:: YOUR GOAL ::
Where the line containing "0 < s) (hs1" appears, end your copy; everything from the first line of the records below up to and including it must be reproduced exactly.

:: INPUT ::
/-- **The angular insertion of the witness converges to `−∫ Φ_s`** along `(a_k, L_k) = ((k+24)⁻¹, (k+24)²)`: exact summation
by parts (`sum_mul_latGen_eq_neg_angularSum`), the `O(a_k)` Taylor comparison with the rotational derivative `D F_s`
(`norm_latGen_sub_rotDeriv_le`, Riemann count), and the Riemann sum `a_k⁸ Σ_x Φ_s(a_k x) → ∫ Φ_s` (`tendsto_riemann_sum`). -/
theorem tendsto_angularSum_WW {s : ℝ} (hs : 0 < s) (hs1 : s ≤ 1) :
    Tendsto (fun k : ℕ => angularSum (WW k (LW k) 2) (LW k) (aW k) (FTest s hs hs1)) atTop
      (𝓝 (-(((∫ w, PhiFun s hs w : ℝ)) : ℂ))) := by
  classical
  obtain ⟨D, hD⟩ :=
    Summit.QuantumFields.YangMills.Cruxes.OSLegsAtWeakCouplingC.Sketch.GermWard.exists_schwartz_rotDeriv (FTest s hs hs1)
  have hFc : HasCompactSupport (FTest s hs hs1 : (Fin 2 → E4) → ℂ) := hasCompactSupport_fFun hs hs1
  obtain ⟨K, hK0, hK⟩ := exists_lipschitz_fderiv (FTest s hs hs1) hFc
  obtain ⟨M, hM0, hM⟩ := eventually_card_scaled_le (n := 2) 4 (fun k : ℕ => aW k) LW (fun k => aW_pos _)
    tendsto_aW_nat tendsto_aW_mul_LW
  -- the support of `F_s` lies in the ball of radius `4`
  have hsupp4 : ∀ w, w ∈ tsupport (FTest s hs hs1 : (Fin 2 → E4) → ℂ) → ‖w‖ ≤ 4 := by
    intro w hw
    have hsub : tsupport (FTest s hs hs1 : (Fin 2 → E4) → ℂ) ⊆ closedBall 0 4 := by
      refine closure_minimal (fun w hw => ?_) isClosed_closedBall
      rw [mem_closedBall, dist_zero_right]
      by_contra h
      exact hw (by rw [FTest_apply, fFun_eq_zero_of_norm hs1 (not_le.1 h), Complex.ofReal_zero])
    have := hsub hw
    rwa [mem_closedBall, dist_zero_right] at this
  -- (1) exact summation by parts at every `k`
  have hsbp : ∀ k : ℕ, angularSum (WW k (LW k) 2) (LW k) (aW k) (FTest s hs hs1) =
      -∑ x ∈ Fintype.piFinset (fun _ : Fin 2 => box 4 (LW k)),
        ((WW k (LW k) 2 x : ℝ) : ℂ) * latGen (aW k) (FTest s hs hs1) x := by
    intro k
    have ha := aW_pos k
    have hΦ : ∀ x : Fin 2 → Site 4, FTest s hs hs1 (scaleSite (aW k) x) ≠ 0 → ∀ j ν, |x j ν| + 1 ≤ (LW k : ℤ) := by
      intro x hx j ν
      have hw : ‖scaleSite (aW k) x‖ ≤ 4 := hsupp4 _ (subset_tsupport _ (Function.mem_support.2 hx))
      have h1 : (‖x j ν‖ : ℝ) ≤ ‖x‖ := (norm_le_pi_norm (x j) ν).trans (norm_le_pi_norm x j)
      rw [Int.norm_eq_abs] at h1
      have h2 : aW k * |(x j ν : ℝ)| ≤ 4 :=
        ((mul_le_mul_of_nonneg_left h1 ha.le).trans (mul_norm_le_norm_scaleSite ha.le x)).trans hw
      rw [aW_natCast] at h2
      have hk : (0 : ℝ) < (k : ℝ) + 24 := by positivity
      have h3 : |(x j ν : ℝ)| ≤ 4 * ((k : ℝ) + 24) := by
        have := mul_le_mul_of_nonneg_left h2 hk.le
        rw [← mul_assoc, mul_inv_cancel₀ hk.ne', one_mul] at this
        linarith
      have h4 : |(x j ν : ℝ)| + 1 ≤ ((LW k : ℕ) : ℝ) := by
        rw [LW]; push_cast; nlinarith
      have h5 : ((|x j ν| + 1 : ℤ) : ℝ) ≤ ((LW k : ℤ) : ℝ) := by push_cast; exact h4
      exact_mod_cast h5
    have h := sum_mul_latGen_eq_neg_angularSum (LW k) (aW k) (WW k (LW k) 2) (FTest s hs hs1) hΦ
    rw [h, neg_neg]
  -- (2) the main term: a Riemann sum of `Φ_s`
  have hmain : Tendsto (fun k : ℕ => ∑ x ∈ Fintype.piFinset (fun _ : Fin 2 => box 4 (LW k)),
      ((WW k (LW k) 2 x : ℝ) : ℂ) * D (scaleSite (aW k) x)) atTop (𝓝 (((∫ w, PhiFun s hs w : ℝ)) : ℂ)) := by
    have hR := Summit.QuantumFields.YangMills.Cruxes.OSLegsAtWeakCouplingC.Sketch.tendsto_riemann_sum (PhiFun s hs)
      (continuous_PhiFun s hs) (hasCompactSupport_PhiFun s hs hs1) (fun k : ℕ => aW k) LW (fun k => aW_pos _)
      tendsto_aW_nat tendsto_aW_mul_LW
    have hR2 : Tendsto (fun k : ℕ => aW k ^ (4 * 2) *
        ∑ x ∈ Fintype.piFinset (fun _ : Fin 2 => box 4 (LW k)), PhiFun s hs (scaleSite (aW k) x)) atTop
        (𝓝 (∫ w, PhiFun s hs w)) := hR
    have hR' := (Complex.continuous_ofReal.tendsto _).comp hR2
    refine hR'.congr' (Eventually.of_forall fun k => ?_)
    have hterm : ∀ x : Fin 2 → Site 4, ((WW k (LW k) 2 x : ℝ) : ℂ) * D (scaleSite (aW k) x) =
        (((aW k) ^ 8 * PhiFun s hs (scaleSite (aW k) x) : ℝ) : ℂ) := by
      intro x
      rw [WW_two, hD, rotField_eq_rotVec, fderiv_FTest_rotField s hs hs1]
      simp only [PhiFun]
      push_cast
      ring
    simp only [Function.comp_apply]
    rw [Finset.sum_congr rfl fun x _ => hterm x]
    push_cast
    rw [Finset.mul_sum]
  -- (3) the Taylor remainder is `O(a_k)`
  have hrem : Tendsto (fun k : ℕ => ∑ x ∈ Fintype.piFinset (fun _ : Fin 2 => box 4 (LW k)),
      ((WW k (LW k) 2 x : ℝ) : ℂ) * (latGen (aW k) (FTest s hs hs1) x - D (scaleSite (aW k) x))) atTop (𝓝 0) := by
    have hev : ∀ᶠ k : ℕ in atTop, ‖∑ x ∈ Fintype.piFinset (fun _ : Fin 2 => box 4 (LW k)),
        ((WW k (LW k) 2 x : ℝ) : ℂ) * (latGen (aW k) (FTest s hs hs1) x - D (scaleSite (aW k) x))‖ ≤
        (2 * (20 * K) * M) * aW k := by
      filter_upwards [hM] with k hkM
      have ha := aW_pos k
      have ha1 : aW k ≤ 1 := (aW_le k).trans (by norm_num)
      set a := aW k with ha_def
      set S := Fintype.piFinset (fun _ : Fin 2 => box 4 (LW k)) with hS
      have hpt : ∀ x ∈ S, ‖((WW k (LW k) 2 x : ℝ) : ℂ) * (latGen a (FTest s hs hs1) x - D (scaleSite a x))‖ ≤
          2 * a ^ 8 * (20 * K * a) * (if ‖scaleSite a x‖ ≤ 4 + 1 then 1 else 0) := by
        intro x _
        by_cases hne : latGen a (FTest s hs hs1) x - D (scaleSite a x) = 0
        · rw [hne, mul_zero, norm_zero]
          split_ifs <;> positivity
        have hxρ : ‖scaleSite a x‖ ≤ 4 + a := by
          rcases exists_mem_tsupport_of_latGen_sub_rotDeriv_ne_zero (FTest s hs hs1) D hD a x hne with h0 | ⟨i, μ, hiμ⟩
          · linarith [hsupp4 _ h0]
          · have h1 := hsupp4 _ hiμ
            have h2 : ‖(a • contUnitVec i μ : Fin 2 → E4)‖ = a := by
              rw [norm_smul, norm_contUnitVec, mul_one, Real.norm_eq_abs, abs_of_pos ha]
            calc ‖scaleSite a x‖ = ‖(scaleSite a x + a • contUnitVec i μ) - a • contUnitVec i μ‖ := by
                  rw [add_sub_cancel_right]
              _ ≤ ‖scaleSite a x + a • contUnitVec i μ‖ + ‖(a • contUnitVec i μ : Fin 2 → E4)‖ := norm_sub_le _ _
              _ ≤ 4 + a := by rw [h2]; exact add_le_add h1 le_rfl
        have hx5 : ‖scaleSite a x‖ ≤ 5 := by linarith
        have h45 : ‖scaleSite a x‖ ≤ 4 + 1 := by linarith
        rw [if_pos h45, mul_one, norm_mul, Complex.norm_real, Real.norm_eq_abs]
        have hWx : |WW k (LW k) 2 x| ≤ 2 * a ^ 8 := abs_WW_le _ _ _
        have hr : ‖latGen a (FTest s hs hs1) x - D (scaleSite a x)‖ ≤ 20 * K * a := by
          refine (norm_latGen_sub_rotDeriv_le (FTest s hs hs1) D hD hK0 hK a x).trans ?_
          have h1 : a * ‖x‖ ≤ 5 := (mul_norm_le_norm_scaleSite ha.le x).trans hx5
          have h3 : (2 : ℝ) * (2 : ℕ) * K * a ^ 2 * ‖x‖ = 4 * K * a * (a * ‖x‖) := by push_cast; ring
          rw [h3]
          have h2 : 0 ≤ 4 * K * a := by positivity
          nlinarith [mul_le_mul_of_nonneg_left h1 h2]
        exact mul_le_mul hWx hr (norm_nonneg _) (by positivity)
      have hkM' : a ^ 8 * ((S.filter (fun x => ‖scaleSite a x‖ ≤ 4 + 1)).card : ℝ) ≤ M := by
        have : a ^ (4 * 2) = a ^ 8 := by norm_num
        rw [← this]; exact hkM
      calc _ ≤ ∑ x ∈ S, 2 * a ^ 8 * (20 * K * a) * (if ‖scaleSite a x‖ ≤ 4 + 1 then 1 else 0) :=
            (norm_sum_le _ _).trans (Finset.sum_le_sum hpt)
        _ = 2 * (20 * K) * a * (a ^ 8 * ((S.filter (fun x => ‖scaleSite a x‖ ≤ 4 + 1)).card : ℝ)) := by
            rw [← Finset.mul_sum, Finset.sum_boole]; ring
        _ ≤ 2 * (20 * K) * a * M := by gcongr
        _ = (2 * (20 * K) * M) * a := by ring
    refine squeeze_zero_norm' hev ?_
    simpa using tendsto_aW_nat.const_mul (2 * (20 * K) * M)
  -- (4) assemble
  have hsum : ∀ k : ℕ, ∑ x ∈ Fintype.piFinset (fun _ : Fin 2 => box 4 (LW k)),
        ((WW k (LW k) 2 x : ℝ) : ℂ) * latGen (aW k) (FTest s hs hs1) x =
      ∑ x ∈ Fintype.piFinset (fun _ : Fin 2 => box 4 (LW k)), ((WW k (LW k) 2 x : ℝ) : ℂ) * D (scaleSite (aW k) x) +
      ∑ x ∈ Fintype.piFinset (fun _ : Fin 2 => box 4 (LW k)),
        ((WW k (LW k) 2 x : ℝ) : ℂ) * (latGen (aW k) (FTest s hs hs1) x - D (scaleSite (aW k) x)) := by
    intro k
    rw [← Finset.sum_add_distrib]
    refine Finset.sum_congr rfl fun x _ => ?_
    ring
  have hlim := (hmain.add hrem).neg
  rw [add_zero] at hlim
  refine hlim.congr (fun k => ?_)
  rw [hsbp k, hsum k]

:: RESPONSE TO THE EXERCISE ::
/-- **The angular insertion of the witness converges to `−∫ Φ_s`** along `(a_k, L_k) = ((k+24)⁻¹, (k+24)²)`: exact summation
by parts (`sum_mul_latGen_eq_neg_angularSum`), the `O(a_k)` Taylor comparison with the rotational derivative `D F_s`
(`norm_latGen_sub_rotDeriv_le`, Riemann count), and the Riemann sum `a_k⁸ Σ_x Φ_s(a_k x) → ∫ Φ_s` (`tendsto_riemann_sum`). -/
theorem tendsto_angularSum_WW {s : ℝ} (hs : 0 < s) (hs1 : s ≤ 1) :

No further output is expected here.